On games, agreed that while chess (and also go) definitely have deterministic algorithms that solve them, these algorithms are so complex that they're essentially irrelevant. Instead, strong progress was made on these games when deployed pattern recognition techniques by building increasingly sophisticated position evaluators. And here, you see that decades of work on HPC and building customized position evaluators (fun fact, I had a UROP at MIT writing assembly language to speed up position evaluators for chess in Charles Leiserson's group) were sufficient to beat human champs at Chess, but were nowhere near sufficient at Go, and we only got champion computer Go players (and much better and cheaper computer chess players) when we learned the position evaluators from data --- turning the core of the game into a pattern recognition problem.
Similarly, for vision, I think there's at least a reasonable argument to be made that vision transformers have weaker inductive biases then CNNs, although admittedly it's not totally obvious?
So I'm not sure what you're actually arguing.
> So we should learn a lesson.
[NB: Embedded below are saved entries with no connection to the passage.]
import Summits.HubbardSuperconductivity.HubbardSuperconductivity.Theorems.AnisotropyChordTransferFibre3FinXC2Eval
import Summits.HubbardSuperconductivity.HubbardSuperconductivity.Theorems.AnisotropyChordTransferFibre3FinXC2P22co
import Summits.HubbardSuperconductivity.HubbardSuperconductivity.Theorems.AnisotropyChordTransferFibre3FinXC2P22cp

/-!
# Route `AnisotropyChord` / H0 rotor rung: FIN XBC2 combined (rows `N₁` + C) certificate at `L = 22` — cell facts, part `co`

Kernel facts `xbcCellAny2 22 (49/50) 20 la lb (c, bn) = true` (evaluator `…FinXC2Eval` on `…FinXB2Eval`, point wedges rewritten to certified literal tables `…FinXC2P22*`) for 1 λ-cell(s)
(`…FinXC2Eval.xbcCheck2`; cell design: g5 `xbc_design.py` (≤ 2.5 % cells, b = bn/20 ≥ 1.04·b_cell), mirrors `xb_mirror.py`/`xc_mirror.py`); assembled in `…FinXC2TwentyTwo`.
Prover seat `hubbard-h0-rotor-p3` g6; helper for piece A = stmt-HubbardSuperconductivity-23918 of rung 19089 (`--supports`, helper class).
WHAT THIS IS NOT: nothing here proves superconductivity in the Hubbard model (rotor TARGET as worded stays FALSE, g15 verdict); kernel facts for the FIN certificate of TWO hypotheses (rows `N₁`, C) of ONE conditional reduction.  Tree imports only; no sorry, no new axioms.
-/

set_option linter.dupNamespace false

namespace Summit.HubbardSuperconductivity.HubbardSuperconductivity.Theorems.AnisotropyChord.Transfer.Fibre3

namespace FinXB

set_option maxHeartbeats 4000000 in
/-- kernel fact: cell 107 at `L = 22` (certified, (c, bn) = ((11/20 : ℚ), 16)). [folklore] -/
theorem xbc2c22_107 : xbcCellAny2 22 (49/50 : ℚ) 20 1557335719500687 1596269112488205 ((11/20 : ℚ), (16 : ℕ)) = true := by
  unfold xbcCellAny2
  rw [twc22_92_eq, twc22_93_eq]
  decide +kernel

end FinXB

end Summit.HubbardSuperconductivity.HubbardSuperconductivity.Theorems.AnisotropyChord.Transfer.Fibre3
import Summits.CriticalPhenomena.PercolationContinuityZ3.Theorems.Transplant.SkelPhiFaceNumsMkX4V
import Summits.CriticalPhenomena.PercolationContinuityZ3.Theorems.Transplant.SkelPhiFaceNumsMkX4
import Summits.CriticalPhenomena.PercolationContinuityZ3.Theorems.Transplant.SkelPhiFaceNumsMkX4E
import Literature.Probability.Percolation.OrientedHistorySiteRenormalizationRun
import Summits.CriticalPhenomena.PercolationContinuityZ3.Theorems.Transplant.SkelPhiFaceNumsFootV
import Summits.CriticalPhenomena.PercolationContinuityZ3.Theorems.Transplant.SkelPhiFaceTargetMM2V
import Summits.CriticalPhenomena.PercolationContinuityZ3.Theorems.Transplant.PlanarCells2VDefs
import HarnessLib
/-!
J23/(R-45) SUCCESSOR `…V` (hp-8 g42, 2026-08-23; rulings lead g12 11:31:15Z, design owner p3-g17 (R-44)/(R-45)): the twin of `SkelPhiFaceNumsMkX4ET` over `PCells2V` (PlanarCells2VDefs:
the slab family `Stub/Zone/Face/Hfull/faceLo/faceHi` has the ASYMMETRIC transverse room `σ·[−hB∥, hF∥]`, `hB, hF ≤ 2r⊥`; every other box verbatim); text VERBATIM with
`PCells2T ↦ PCells2V` (+ the V-layer renames) except the located slab-room edits (lane 12:42:50Z recipes). NO landed file is edited; `SkelPhiFaceNumsMkX4ET` stays valid (`PCells2T.toV`).

(hp-8 g44 2026-08-23, COUNT/SIGN EXPOSURE for the BVC numbers wiring, N1 layer-B4 pattern `Classical.choose ∘ choose_spec`): the maker's conclusion also records `N.σT = σT`

(R-40) SUCCESSOR `…T` (hp-8 g42, 2026-08-23; ruling p3-g16 06:23:56Z, J18): the twin of `SkelPhiFaceNumsMkX4ES` over the PER-AXIS creep cap `PCells2V` (PlanarCells2TDefs:
`c i ≤ r (oth i)` instead of the uniform `c i ≤ cmax ≤ r j`); statements and proofs VERBATIM with `PCells2S ↦ PCells2V` (+ the renames of record of the T layer below it);
the only mathematical touch points are the places that read the cap, which only ever need the cross form `c (oth j) ≤ r j` (listed in the lane line of this file's landing).
NO landed file is edited; `SkelPhiFaceNumsMkX4ES` stays valid (and is an instance of this file through `PCells2S.toT`). NON-VACUITY: inherited verbatim from `SkelPhiFaceNumsMkX4ES` (same witness line).

# N2 (frames-only node `SamePDropOfSkeletonFrm₁`, OPEN) — WAVE 1, (F) face-data column over STAGGERED cells ((R-22) `PCells2V`, (R-28)(β) one landing per file): the twin of N1's `SkelPhiFaceNumsMkX4E`

builds on p205010 (kernel theorem, internal audit signed; external expert review pending) — nothing in this file uses p205010; NOTHING is claimed about the
open node `SamePDropOfSkeletonFrm₁` (`SamePDropOfSkeletonNeg₁` is CLOSED in the tree and untouched by this file).
Status sentence (coordinator 2026-08-20T04:30Z): "θ(p_c) = 0 on ℤ^d, all d ≥ 2 — kernel-verified (Lean 4/Mathlib, standard axioms); internal adversarial
audit SIGNED 2026-08-20 04:29Z; external expert review pending."
Lane `prim-bschramm`, seat `prim-hp-8` (gen 40); helper file (`--supports stmt-CriticalPhenomena-4575 --as helper`); design owner p3-g15 ((R-22) staggered
cells `PCells2V`, (R-27)/(R-29) far regions of record `FarNS/FarNS₂`, (R-28)(β), naming 2026-08-22T23:00:04Z: suffix `S`).
PORT RULES (HOME/prim-hp-8/code/gen40/orient/bin/port_s.py = stmt-g19's port_orient.py + the G token table): the cells are `P : PCells2V`, every box is
read about the STAGGERED centre `cenS` (`PlanarCells2SDefs/SFar/ContainS/SArm/SepS/SepInfS/LevelsS/EfarN2S`), the scheme record is `cellGeomSG₂V`/`cellGeomSG₂bV`
(`SkelPhiCellsWeakGS/…SmallMS`: narrow arm `BtwNS`, two-block far region `FarNS₂`), the history-site API is the ORIENTED one at `qNE` where it occurs
(`ochoice qNE`, `onwardO`, `Valid₂O`, `IsRun₂O`, …, (R-18)); EVERY declaration is re-declared with the suffix `S` (same namespace). Docstrings/citations are N1's.
N1 HEADER (kept for the reader):
[cite: KozmaNitzan2024, §4 Lemma 11 (pp. 22–23), Lemma 12 (pp. 23–25)] [cite: MartineauTassion2017, §4.3 Lemma 4.2]
-/
noncomputable section
import Summits.PneNP.PneNP.Theorems.ConstantBand.Negative.LoadBearing
import Literature.Computability.Complexity.RossmanMonotoneCliqueGraphs

/-!
# Route OneSlice, crux `ConstantBand` (stmt-PneNP-2834), line `flat-prior-relative-minterms`:
# toolkit for the relative-minterm stub S3 (`stub_relMintermStep`)

Helper lemmas (prefix `rms_`) for `Theorems/OneSliceConstantBandRelMintermStep.lean`
(`stub_relMintermStep : NearCliqueContiguity → RelMintermPlanted`), stated over the landed vocabulary of
`Theorems/ConstantBand/Negative/LoadBearing.lean` (`Edge`, `slice`) and the Literature clique API only — the
line's counting fractions `sliceProb`/`pairProb`/`tripleProb`, the sub-planting `plantSub A e x` and
`IsRelMinterm` appear here UNFOLDED (`x ∪ (K_A − e) = fun e' => x e' || (cliqueVec A e' && decide (e' ≠ e))`),
so that this file does not depend on the vocabulary module:

* the key combinatorial lemma `rms_relMinterm_of_good`: for monotone `f`, if `f(x ∪ K_A) = 1` and every
  maximal proper sub-planting `x ∪ (K_A − e)` (`e ∈ K_A`) is rejected, then every `y` with `x ≤ y < x ∪ K_A`
  is rejected (`K_A` is a relative minterm of `f` at `x`);
* counting on `slice_i × (k-sets) × edges`: `#(edgesIn A) = C(|A|,2)`, marginals (`rms_card_filter_fst`,
  `rms_card_filter_triple`), the union-bound shadow `rms_card_filter_exists_le`, covers and differences;
* the "flat prior" telescoping bound `Σ_{i ∈ [L,U]} (a(i+s) − a(i)) ≤ s` for `a : ℕ → [0,1]`, the band
  interval bookkeeping, and the final real-arithmetic assembly `rms_assemble`.

Pure finite counting; no circuits, no probability beyond counting fractions.
-/

set_option linter.dupNamespace false

namespace Summit.PneNP.PneNP.Cruxes.ConstantBand.FlatPriorRelativeMinterms

open Literature.Computability.Complexity Filter Classical
open Finset hiding slice
open Summit.PneNP.PneNP.Theorems.ConstantBand.Negative

variable {n : ℕ}

/-! ## Planting combinatorics -/

/-- `K_A` has exactly `C(|A|,2)` potential edges inside `A`. [folklore] -/
theorem rms_card_edgesIn (A : Finset (Fin n)) : #(edgesIn A) = (#A).choose 2 := by
  rw [← card_filter_cliqueVec A, edgesIn]
  congr 1
  ext e
  simp only [mem_filter, mem_univ, true_and, cliqueVec_eq_true_iff_endpts]

/-- `x ≤ x ∪ (K_A − e)` (the sub-planting, unfolded). [folklore] -/
theorem rms_le_plantSub (A : Finset (Fin n)) (e : Edge n) (x : Edge n → Bool) :
    x ≤ fun e' => x e' || (cliqueVec A e' && decide (e' ≠ e)) := by
  intro e'
  show x e' ≤ (x e' || _)
  cases x e' <;> simp

/-- `x ∪ (K_A − e) ≤ x ∪ K_A`. [folklore] -/
theorem rms_plantSub_le_plantClique (A : Finset (Fin n)) (e : Edge n) (x : Edge n → Bool) :
    (fun e' => x e' || (cliqueVec A e' && decide (e' ≠ e))) ≤ plantClique A x := by
  intro e'
  show (x e' || _) ≤ (x e' || cliqueVec A e')
  cases x e' <;> cases cliqueVec A e' <;> simp

/-- **Key combinatorial lemma** (relative minterms from rejected maximal sub-plantings). For a monotone `f`:
if `f(x ∪ K_A) = 1` and `f(x ∪ (K_A − e)) = 0` for every edge `e` of `K_A`, then every `y` with
`x ≤ y ≤ x ∪ K_A`, `y ≠ x ∪ K_A` has `f(y) = 0` — such a `y` misses an edge `e ∈ K_A ∖ x` and lies below
`x ∪ (K_A − e)`. [folklore] -/
theorem rms_relMinterm_of_good {f : (Edge n → Bool) → Bool} (hf : Monotone f) {x : Edge n → Bool}
    {A : Finset (Fin n)}
    (h2 : ∀ e ∈ edgesIn A, f (fun e' => x e' || (cliqueVec A e' && decide (e' ≠ e))) = false)
    {y : Edge n → Bool} (hxy : x ≤ y) (hyp : y ≤ plantClique A x) (hne : y ≠ plantClique A x) :
    f y = false := by
  obtain ⟨e, he⟩ := Function.ne_iff.1 hne
  have hple := hyp e
  have hye : y e = false := by
    by_contra hy
    rw [Bool.not_eq_false] at hy
    exact he (by rw [hy, Bool.le_iff_imp.1 hple hy])
  have hpe : plantClique A x e = true := by
    by_contra hp
    rw [Bool.not_eq_true] at hp
    exact he (hye.trans hp.symm)
  have hxe : x e = false := by
    by_contra hx
    have h := Bool.le_iff_imp.1 (hxy e) (by simpa using hx)
    rw [hye] at h
    exact Bool.false_ne_true h
  have heA : e ∈ edgesIn A := by
    rw [edgesIn, mem_filter, ← cliqueVec_eq_true_iff_endpts]
    have : (x e || cliqueVec A e) = true := hpe
    simpa [hxe] using this
  have hle : y ≤ fun e' => x e' || (cliqueVec A e' && decide (e' ≠ e)) := by
    intro e'
    by_cases hee : e' = e
    · rw [hee, hye]; exact Bool.false_le _
    · simpa [plantClique, hee] using hyp e'
  have hfy := hf hle
  rw [h2 e heA] at hfy
  by_contra hfy'
  rw [Bool.not_eq_false] at hfy'
  exact Bool.false_ne_true (Bool.le_iff_imp.1 hfy hfy')

/-! ## Counting on `slice × k-sets × edges` -/

/-- Monotone events have monotone counts. [folklore] -/
theorem rms_card_filter_mono {α : Type*} {S : Finset α} {P Q : α → Prop} [DecidablePred P]
    [DecidablePred Q] (h : ∀ a, P a → Q a) : #(S.filter P) ≤ #(S.filter Q) :=
  card_le_card fun a ha => by
    rw [mem_filter] at ha ⊢; exact ⟨ha.1, h _ ha.2⟩

/-- A three-way cover bounds the count by the sum of the three counts. [folklore] -/
theorem rms_card_filter_cover3 {α : Type*} {S : Finset α} {P Q₁ Q₂ Q₃ : α → Prop} [DecidablePred P]
    [DecidablePred Q₁] [DecidablePred Q₂] [DecidablePred Q₃] (h : ∀ a, P a → Q₁ a ∨ Q₂ a ∨ Q₃ a) :
    #(S.filter P) ≤ #(S.filter Q₁) + #(S.filter Q₂) + #(S.filter Q₃) :=
  calc #(S.filter P) ≤ #(S.filter Q₁ ∪ S.filter Q₂ ∪ S.filter Q₃) := by
        refine card_le_card fun a ha => ?_
        rw [mem_filter] at ha
        simp only [mem_union, mem_filter]
        have := h _ ha.2
        tauto
    _ ≤ #(S.filter Q₁ ∪ S.filter Q₂) + #(S.filter Q₃) := card_union_le _ _
    _ ≤ _ := Nat.add_le_add_right (card_union_le _ _) _

/-- Difference rule for nested events under a common side condition `E`:
`#(E ∧ Q ∧ ¬P) + #(E ∧ P) = #(E ∧ Q)` when `P ⇒ Q`. [folklore] -/
theorem rms_card_filter_and_not {α : Type*} {S : Finset α} {E P Q : α → Prop} [DecidablePred E]
    [DecidablePred P] [DecidablePred Q] (h : ∀ a, P a → Q a) :
    #(S.filter fun a => E a ∧ (Q a ∧ ¬ P a)) + #(S.filter fun a => E a ∧ P a) =
      #(S.filter fun a => E a ∧ Q a) := by
  rw [← card_union_of_disjoint]
  · congr 1
    ext a
    simp only [mem_union, mem_filter]
    have := h a
    tauto
  · exact disjoint_filter.2 fun a _ h1 h2 => h1.2.2 h2.2

/-- Marginal on `x`: an event of `x` alone is counted `C(n,k)` times on `slice_i × (k-sets)`. [folklore] -/
theorem rms_card_filter_fst (n k i : ℕ) (Q : (Edge n → Bool) → Prop) [DecidablePred Q] :
    #((slice n i ×ˢ powersetCard k (univ : Finset (Fin n))).filter fun xa => Q xa.1) =
      #((slice n i).filter Q) * n.choose k := by
  have hset : ((slice n i ×ˢ powersetCard k (univ : Finset (Fin n))).filter fun xa => Q xa.1) =
      (slice n i).filter Q ×ˢ powersetCard k (univ : Finset (Fin n)) := by
    ext xa
    simp only [mem_filter, mem_product]
    tauto
  rw [hset, card_product, card_powersetCard, card_univ, Fintype.card_fin]

/-- Fibre count: over each pair `(x, A)` with `#A = k` there are exactly `C(k,2)` edges of `K_A`, so an
event of `(x, A)` alone is counted `C(k,2)` times on the triples. [folklore] -/
theorem rms_card_filter_triple (n k i : ℕ) (Q : (Edge n → Bool) → Finset (Fin n) → Prop)
    [∀ x A, Decidable (Q x A)] :
    #(((slice n i ×ˢ powersetCard k (univ : Finset (Fin n))) ×ˢ (univ : Finset (Edge n))).filter
        fun t => t.2 ∈ edgesIn t.1.2 ∧ Q t.1.1 t.1.2) =
      #((slice n i ×ˢ powersetCard k (univ : Finset (Fin n))).filter fun xa => Q xa.1 xa.2) *
        k.choose 2 := by
  rw [card_filter, sum_product, card_filter, sum_mul]
  refine sum_congr rfl fun xa hxa => ?_
  have hA : #xa.2 = k := (mem_powersetCard.1 (mem_product.1 hxa).2).2
  by_cases hq : Q xa.1 xa.2
  · simp only [hq, and_true, sum_boole, Nat.cast_id, ite_true, one_mul]
    rw [filter_mem_eq_inter, univ_inter, rms_card_edgesIn, hA]
  · simp [hq]

/-- **Union-bound shadow**: a pair `(x, A)` with a witness edge `e ∈ K_A` is the projection of a triple.
[folklore] -/
theorem rms_card_filter_exists_le (Q : (Edge n → Bool) → Finset (Fin n) → Edge n → Prop)
    [∀ x A e, Decidable (Q x A e)] (s : Finset ((Edge n → Bool) × Finset (Fin n))) :
    #(s.filter fun xa => ∃ e ∈ edgesIn xa.2, Q xa.1 xa.2 e) ≤
      #((s ×ˢ (univ : Finset (Edge n))).filter
        fun t => t.2 ∈ edgesIn t.1.2 ∧ Q t.1.1 t.1.2 t.2) := by
  calc #(s.filter fun xa => ∃ e ∈ edgesIn xa.2, Q xa.1 xa.2 e)
      ≤ #(((s ×ˢ (univ : Finset (Edge n))).filter
            fun t => t.2 ∈ edgesIn t.1.2 ∧ Q t.1.1 t.1.2 t.2).image Prod.fst) := by
        refine card_le_card fun xa hxa => ?_
        rw [mem_filter] at hxa
        obtain ⟨hs, e, he, hq⟩ := hxa
        exact mem_image.2 ⟨(xa, e), mem_filter.2 ⟨mem_product.2 ⟨hs, mem_univ _⟩, he, hq⟩, rfl⟩
    _ ≤ _ := card_image_le

/-- Real form of the union bound: `#shadow / D ≤ C(k,2) · (#triples / (D · C(k,2)))` (`k ≥ 2`). [folklore] -/
theorem rms_shadow_div_le {k : ℕ} (hk : 2 ≤ k) (Q : (Edge n → Bool) → Finset (Fin n) → Edge n → Prop)
    [∀ x A e, Decidable (Q x A e)] (s : Finset ((Edge n → Bool) × Finset (Fin n))) (D : ℝ)
    (hD : 0 ≤ D) :
    (#(s.filter fun xa => ∃ e ∈ edgesIn xa.2, Q xa.1 xa.2 e) : ℝ) / D ≤
      (k.choose 2 : ℝ) * ((#((s ×ˢ (univ : Finset (Edge n))).filter
        fun t => t.2 ∈ edgesIn t.1.2 ∧ Q t.1.1 t.1.2 t.2) : ℝ) / (D * (k.choose 2 : ℝ))) := by
  have hK : ((k.choose 2 : ℕ) : ℝ) ≠ 0 := by exact_mod_cast (Nat.choose_pos hk).ne'
  rw [← mul_div_assoc, mul_comm D _, mul_div_mul_left _ _ hK]
  exact div_le_div_of_nonneg_right (by exact_mod_cast rms_card_filter_exists_le Q s) hD

/-! ## Flat prior: telescoping, band intervals, assembly -/

/-- Telescoping over a shifted range: `Σ_{t<m} (b(t+s) − b(t)) ≤ s` for `0 ≤ b ≤ 1`. [folklore] -/
theorem rms_sum_range_shift_sub_le (b : ℕ → ℝ) (h0 : ∀ t, 0 ≤ b t) (h1 : ∀ t, b t ≤ 1) (m : ℕ) :
    ∀ s : ℕ, ∑ t ∈ range m, (b (t + s) - b t) ≤ s := by
  intro s
  induction s with
  | zero => simp
  | succ s ih =>
    have hsplit : ∀ t, b (t + (s + 1)) - b t = (b (t + 1 + s) - b (t + s)) + (b (t + s) - b t) :=
      fun t => by rw [show t + (s + 1) = t + 1 + s by omega]; ring
    rw [sum_congr rfl fun t _ => hsplit t, sum_add_distrib, sum_range_sub (fun t => b (t + s)) m]
    push_cast
    linarith [h1 (m + s), h0 (0 + s)]

/-- **Flat prior.** For any `a : ℕ → [0,1]`, `Σ_{i ∈ [L,U]} (a(i+s) − a(i)) ≤ s`. [folklore] -/
theorem rms_sum_Icc_shift_sub_le (a : ℕ → ℝ) (h0 : ∀ t, 0 ≤ a t) (h1 : ∀ t, a t ≤ 1)
    (L U s : ℕ) : ∑ i ∈ Icc L U, (a (i + s) - a i) ≤ s := by
  rw [← Finset.Ico_add_one_right_eq_Icc, sum_Ico_eq_sum_range]
  have := rms_sum_range_shift_sub_le (fun t => a (L + t)) (fun t => h0 _) (fun t => h1 _)
    (U + 1 - L) s
  simpa [add_assoc] using this

/-- **Flat prior (registered sub-goal of the toolkit).** For every `a : ℕ → [0,1]` and every interval,
`Σ_{i ∈ [L,U]} (a(i+s) − a(i)) ≤ s`: the shifted acceptance probabilities of the `2w+1` band slices telescope,
which is what makes the band ("flat prior") absorb the `C(k,2) − 1` missing edges of a sub-planting. [folklore] -/
theorem rms_flatPrior : ∀ a : ℕ → ℝ, (∀ t, 0 ≤ a t) → (∀ t, a t ≤ 1) → ∀ L U s : ℕ, ∑ i ∈ Icc L U, (a (i + s) - a i) ≤ s :=
  fun a h0 h1 L U s => rms_sum_Icc_shift_sub_le a h0 h1 L U s

/-- The lower band `[j−w, j+w−K]` sits inside the band `[j−w, j+w]`. [folklore] -/
theorem rms_Icc_lower_subset (K j w : ℕ) : Icc (j - w) (j + w - K) ⊆ Icc (j - w) (j + w) := by
  intro i hi
  simp only [mem_Icc] at hi ⊢
  omega

/-- The band exceeds the lower band by at most `K` slices. [folklore] -/
theorem rms_card_Icc_sdiff_le (K j w : ℕ) : #(Icc (j - w) (j + w) \ Icc (j - w) (j + w - K)) ≤ K := by
  have hsub : Icc (j - w) (j + w) \ Icc (j - w) (j + w - K) ⊆ Ioc (j + w - K) (j + w) := by
    intro i hi
    simp only [Finset.mem_sdiff, mem_Icc, mem_Ioc] at hi ⊢
    omega
  calc #(Icc (j - w) (j + w) \ Icc (j - w) (j + w - K)) ≤ #(Ioc (j + w - K) (j + w)) := card_le_card hsub
    _ ≤ _ := by rw [Nat.card_Ioc]; omega

/-- The lower band has at least `w + 1 − K` slices. [folklore] -/
theorem rms_card_Icc_lower_ge (K j w : ℕ) : w + 1 - K ≤ #(Icc (j - w) (j + w - K)) := by
  rw [Nat.card_Icc]
  omega

/-- **Assembly** of the per-slice bounds over the lower band `I` inside the band `B` (pure real
bookkeeping): per-slice bounds `s − p − K(a' + ε − a) ≤ R`, the flat prior `Σ (a' − a) ≤ K − 1`,
`Σ_B s − K ≤ Σ_I s`, the two hypotheses of `RelMintermPlanted`, `#I ≤ #B`, `2K² ≤ γ·#I` and `Kε = γ/2`
give `(1/2 − 2γ)·#I ≤ Σ_I R`. [folklore] -/
theorem rms_assemble {I B : Finset ℕ} {K γ ε : ℝ} {R s p a a' : ℕ → ℝ}
    (hper : ∀ i ∈ I, s i - p i - K * (a' i + ε - a i) ≤ R i)
    (htel : ∑ i ∈ I, (a' i - a i) ≤ K - 1)
    (hband : ∑ i ∈ B, s i - K ≤ ∑ i ∈ I, s i)
    (hp : ∑ i ∈ I, p i ≤ γ * #I)
    (hs : (1 / 2 : ℝ) * #B ≤ ∑ i ∈ B, s i)
    (hIB : (#I : ℝ) ≤ #B) (hI : 2 * K ^ 2 ≤ γ * #I) (hKε : K * ε = γ / 2) (hK : 0 ≤ K) :
    (1 / 2 - 2 * γ) * #I ≤ ∑ i ∈ I, R i := by
  have h1 : ∑ i ∈ I, (s i - p i - K * (a' i + ε - a i)) ≤ ∑ i ∈ I, R i := sum_le_sum hper
  have h2 : ∑ i ∈ I, (s i - p i - K * (a' i + ε - a i)) =
      ∑ i ∈ I, s i - ∑ i ∈ I, p i - K * ∑ i ∈ I, (a' i - a i) - K * ε * #I := by
    have h : ∀ i ∈ I, s i - p i - K * (a' i + ε - a i) = s i - p i - K * (a' i - a i) - K * ε :=
      fun i _ => by ring
    rw [sum_congr rfl h, sum_sub_distrib, sum_sub_distrib, sum_sub_distrib, sum_const, nsmul_eq_mul,
      ← mul_sum]
    ring
  rw [h2] at h1
  have h3 : K * ∑ i ∈ I, (a' i - a i) ≤ K * (K - 1) := mul_le_mul_of_nonneg_left htel hK
  nlinarith [h1, h3, hband, hp, hs, hIB, hI, hKε]

end Summit.PneNP.PneNP.Cruxes.ConstantBand.FlatPriorRelativeMinterms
Let’s try to apply it: a multilayer perceptron with one hidden layer, a convolutional neural network, and a transformer all “leverage” computation and don’t “leverage their human knowledge of the domain.”
I would say an MLP doesn't leverage computation (in Sutton's sense of "using a lot of computation"). Do you mean maybe an extremely wide one?
Between an CNN and a Transformer, arguably the CNN uses more human knowledge, in that it explicitly encodes which pixels "talk to" each other, whereas the Transformer allows a little more of this to be learned. But ok, again this is not a rigorous statement. In fact I would say the Transformer is not really that much better than other architectures, except that in practice it is easier to parallelise and scale training - which is Sutton's point.